在2D坐标系中围绕特定点缩放 [英] Scaling around a specific point in 2d coordinate system

问题描述

以下是我的坐标系的图像:

Below is an image my coordinate system:

我想做的是我要围绕画布中的特定点开始缩放，缩放效果很好，但是我的问题是我不知道如何计算缩放时画布移动了多少，请注意，我没有使用canvas.scale.

What I am trying to do is that I want to start scaling around a specific point in the canvas, the scaling works fine but my problem is that I don't know how to calculate how much to move the canvas while scaling, note that I am not using canvas.scale.

我只是在缩放时增加了系统中每2个单位之间的距离，并且工作得很好.

I am simply increasing the distance between each 2 units in the system while scaling and it's working just fine.

那么有什么方程式可以帮助我找出在特定点缩放时画布的偏移量是多少?

So is there any equation that can help me find out how much to offset the canvas while scaling at specific point?

假设我要围绕point(0,4)缩放，如何知道缩放时要移动画布多少?

Suppose I want to scale around point(0,4) how to know how much to move the canvas while scaling?

推荐答案

在这种情况下，方程式不如了解正确的原理有用.答案只有一句话，但我需要先解释一下原理.

Equations in this case are less useful than knowing the right principle.
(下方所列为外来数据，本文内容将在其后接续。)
import Literature.Analysis.FluidPDE.OnsagerBDSVPerturbationFlowBounds
import Literature.Analysis.FluidPDE.OnsagerBDSVPerturbationTildeR
import Literature.Analysis.FluidPDE.OnsagerBDSVFlowJacobian
import Literature.Analysis.FluidPDE.OnsagerBDSVDeformationBounds
import Literature.Analysis.FluidPDE.OnsagerBDSVDeformationBoundsProofs
import Literature.Analysis.FluidPDE.OnsagerBDSVDeformationBoundsTildeR
import Literature.Analysis.FluidPDE.DeRosaPerturbation
import HarnessLib

/-!
# De Rosa's perturbation stage: Lemma 5.9 and Prop. 5.11 (deformation matrix and conjugated
# stress) under the core hypotheses — port of the BDSV deformation bounds

L. De Rosa, *Infinitely many Leray–Hopf solutions for the fractional Navier–Stokes equations*,
Comm. PDE 44 (2019) 335–365 = arXiv:1801.10235, §5.3 Lemma 5.9 ("`‖∇Φᵢ - Id‖₀ ≤ 1/2` for
`t ∈ supp ηᵢ`", "`R̃_{q,i}(x,t) ∈ B_{1/2}(Id)`", the bounds on `ρ_q`, `ρ_{q,i}`) and §5.5 Prop. 5.11,
first two displays ("`‖(∇Φᵢ)⁻¹‖_N + ‖∇Φᵢ‖_N ≲ ℓ^{-N}`, `‖R̃_{q,i}‖_N ≲ ℓ^{-N}`" — "a proposition
taken from [BDLSV2017]" = Buckmaster–De Lellis–Székelyhidi–Vicol, CPAM 72 (2019), Lemma 5.4 and
Prop. 5.7 (5.23)–(5.24)). As the source says, these are the BDSV statements verbatim; their proofs
use of the input triple only its smoothness and the bounds (5.15)–(5.16) (BDSV (2.19)–(2.20)) —
no equation. This file is the tree's record of that remark: it re-runs the tree's BDSV proofs
(`OnsagerBDSVPerturbationFlowBounds`, `OnsagerBDSVPerturbationTildeR`, `OnsagerBDSVFlowJacobian`,
`OnsagerBDSVDeformationBounds`, `OnsagerBDSVDeformationBoundsProofs`,
`OnsagerBDSVDeformationBoundsTildeR`) VERBATIM under the weaker standing hypotheses
`DeRosa.CoreHypotheses` of `DeRosaPerturbation.lean` (BDSV's `PerturbationHypotheses` with the
Euler–Reynolds system replaced by the regularity package + energy-rate bound), in the namespace
`DeRosa` (same names as their BDSV twins; `DeRosa.PerturbationData` abbreviates
`BDSV.PerturbationData` for dot-notation). Only the declarations whose proofs depend on the
standing hypotheses are re-run; everything else is used from the BDSV files.

* flow bounds: `CoreHypotheses.abs_partialDeriv_vbar_le`, `PerturbationData.abs_partialDeriv_D_le`
  (Lemma 5.4 (5.14): `|∂ⱼDᵢ| ≤ exp(t C_in δ_q^{1/2}λ_q) - 1` on the window of `ηᵢ`),
  `CoreHypotheses.rhoQ_le/le_rhoQ`, `PerturbationData.rhoI_le` (the bounds on `ρ_q`, `ρ_{q,i}` of
  De Rosa Lemma 5.9 = BDSV (5.15)–(5.16));
* `PerturbationData.det_gradPhi_eq_one` (incompressibility: `det ∇Φᵢ = 1`);
* `CoreHypotheses.abs_Rbar_le`, `PerturbationData.tildeR_mem_closedBall` (Lemma 5.9:
  `R̃_{q,i} ∈ B̄_{1/10}(Id)` for `a` large);
* the two bounds of Prop. 5.11 as stage statements `DeRosa.gradPhiBound`, `DeRosa.tildeRBound`
  (the BDSV facts `BDSV.gradPhiBound`, `BDSV.tildeRBound` with `CoreHypotheses`), PROVED:
  `DeRosa.gradPhiBound_holds`, `DeRosa.tildeRBound_holds` (ports of the BDSV discharges).

## References

* L. De Rosa, Comm. PDE 44 (2019) 335–365 = arXiv:1801.10235, §5.3 Lemma 5.9, §5.5 Prop. 5.11.
  [`Derosa2018`]
* T. Buckmaster, C. De Lellis, L. Székelyhidi Jr., V. Vicol, CPAM 72 (2019) 229–274 =
  arXiv:1701.08678, Lemma 5.4 (5.14)–(5.16), Prop. 5.7 (5.23)–(5.24). [`BuckmasterEtAl2018`]
-/

open MeasureTheory Set
open scoped NNReal ENNReal ContDiff Matrix Matrix.Norms.Elementwise
open Set
open scoped ContDiff Matrix

noncomputable section

namespace Literature.Analysis.FluidPDE

namespace DeRosa

/-- The construction data of BDSV §5 (cut-offs and backward flows), `BDSV.PerturbationData`, abbreviated in this
namespace so that dot-notation finds the ported lemmas first. [folklore] -/
abbrev PerturbationData := @BDSV.PerturbationData

end DeRosa

/-! ## Port of `OnsagerBDSVDeformationBounds` -/

namespace DeRosa

open BDSV

open FunctionSpaces FunctionSpaces.Torus

/-- The flat three-torus `T³ = (ℝ/ℤ)³`, local notation. -/
local notation "𝕋³" => UnitAddTorus (Fin 3)

/-- Euclidean `ℝ³`, local notation. -/
local notation "ℝ³" => EuclideanSpace ℝ (Fin 3)

/-- Real `3 × 3` matrices, local notation. -/
local notation "𝕄" => Matrix (Fin 3) (Fin 3) ℝ

section Intervals

end Intervals

section Facts

/-- **The deformation bound** (BDSV Prop. 5.7, first item, arXiv (5.23): "For `t ∈ Ĩ_i` and any
`N ≥ 0`, `‖(∇Φ_i)⁻¹‖_N + ‖∇Φ_i‖_N ≲ ℓ^{-N}`", constants depending on `N, α, β, M` but not on `a`;
proof from (2.19), (B.5)–(B.6) and `‖∇Φ_i - Id‖₀ ≤ 1/2` (Lemma 5.4), for `a` large). Transcription
(module docstring): for the deformation `∇Φ_i = BDSV.gradPhi 𝒟.D i` of the backward flows of any
construction data and its matrix inverse, both `C^N` norms on `Ĩ_i` are at most `C ℓ^{-N}`.
[cite: BuckmasterEtAl2018, Prop. 5.7 (arXiv (5.23))] -/
def gradPhiBound : Prop :=
  ∀ (c₀ : ℝ), 0 < c₀ → ∀ Cη : ℕ → ℕ → ℝ,
    ∀ β : ℝ, 0 < β → β < 1 / 3 → ∀ b : ℝ, 1 < b → b < (1 - β) / (2 * β) →
      ∃ α₀ : ℝ, 0 < α₀ ∧ ∀ α : ℝ, 0 < α → α < α₀ → ∀ N : ℕ, ∃ Nbar : ℕ, ∀ Cin C₀ : ℝ,
        ∃ C a₀ : ℝ, 1 < a₀ ∧ ∀ a : ℝ, a₀ ≤ a → ∀ S : Setting,
          CoreHypotheses ⟨β, α, a, b⟩ S Nbar Cin C₀ →
            ∀ (𝒟 : PerturbationData ⟨β, α, a, b⟩ S c₀ Cη) (i : ℕ),
              HolderSupOnLE (tildeInterval S.T (Params.τ ⟨β, α, a, b⟩ S.q) i)
                  (fun t x => gradPhi 𝒟.D i t x) N 0
                  (C * mollScale β α a b S.q ^ (-(N : ℝ))) ∧
                HolderSupOnLE (tildeInterval S.T (Params.τ ⟨β, α, a, b⟩ S.q) i)
                  (fun t x => (gradPhi 𝒟.D i t x)⁻¹) N 0
                  (C * mollScale β α a b S.q ^ (-(N : ℝ)))

/-- **The conjugated-stress bound** (BDSV Prop. 5.7, second item, arXiv (5.24): "For `t ∈ Ĩ_i` and
any `N ≥ 0`, `‖R̃_{q,i}‖_N ≲ ℓ^{-N}`"; proof: the form arXiv (5.27)
`R_{q,i}/ρ_{q,i} = Id - (Σ_j∫η_j²/ρ_q) R̊̄_q` valid on `supp R̊̄_q`, (5.28), Lemma 5.4 and (5.23)).
Transcription (module docstring): for `R̃_{q,i} = BDSV.tildeR` (which is the (5.27) form globally),
`‖R̃_{q,i}(t)‖_{C^N} ≤ C ℓ^{-N}` for `t ∈ Ĩ_i`. [cite: BuckmasterEtAl2018, Prop. 5.7 (arXiv (5.24))] -/
def tildeRBound : Prop :=
  ∀ (c₀ : ℝ), 0 < c₀ → ∀ Cη : ℕ → ℕ → ℝ,
    ∀ β : ℝ, 0 < β → β < 1 / 3 → ∀ b : ℝ, 1 < b → b < (1 - β) / (2 * β) →
      ∃ α₀ : ℝ, 0 < α₀ ∧ ∀ α : ℝ, 0 < α → α < α₀ → ∀ N : ℕ, ∃ Nbar : ℕ, ∀ Cin C₀ : ℝ,
        ∃ C a₀ : ℝ, 1 < a₀ ∧ ∀ a : ℝ, a₀ ≤ a → ∀ S : Setting,
          CoreHypotheses ⟨β, α, a, b⟩ S Nbar Cin C₀ →
            ∀ (𝒟 : PerturbationData ⟨β, α, a, b⟩ S c₀ Cη) (i : ℕ),
              HolderSupOnLE (tildeInterval S.T (Params.τ ⟨β, α, a, b⟩ S.q) i)
                (fun t x => tildeR ⟨β, α, a, b⟩ S 𝒟.cut.η 𝒟.D i t x) N 0
                (C * mollScale β α a b S.q ^ (-(N : ℝ)))

end Facts

end DeRosa

/-! ## Port of `OnsagerBDSVPerturbationFlowBounds` -/

namespace DeRosa

open BDSV

open FunctionSpaces FunctionSpaces.Torus

/-- The flat three-torus `T³ = (ℝ/ℤ)³`, local notation. -/
local notation "𝕋³" => UnitAddTorus (Fin 3)

/-- Euclidean `ℝ³`, local notation. -/
local notation "ℝ³" => EuclideanSpace ℝ (Fin 3)

section Bridge

variable {F : Type*} [NormedAddCommGroup F] [NormedSpace ℝ F]

end Bridge

section FlowBounds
The answer is only one sentence, but I'll need to explain the principle first.

当您说围绕一个点缩放"时，您要寻找的是暂时将另一个点视为原点.围绕原点缩放是微不足道的；它只是标量乘法.扩展到另一点是三个操作:

When you say "scale around a point", what you're looking for is to temporarily treat that other point as the origin. Scaling around the origin is trivial; it's simply scalar multiplication. Scaling around another point is three operations:

• 将指定点转换为原点
• 在(临时的，新的)原点进行缩放.
• 向后平移，使原点回到指定点.

以数学符号表示，将比例运算符称为S.将指定点指向原点T的平移运算符.将原点指向指定点的运算符是T的倒数，表示为T ^-1 .那么执行按比例缩放"的运算符为T ^-1 ST. (从右到左应用运算符.)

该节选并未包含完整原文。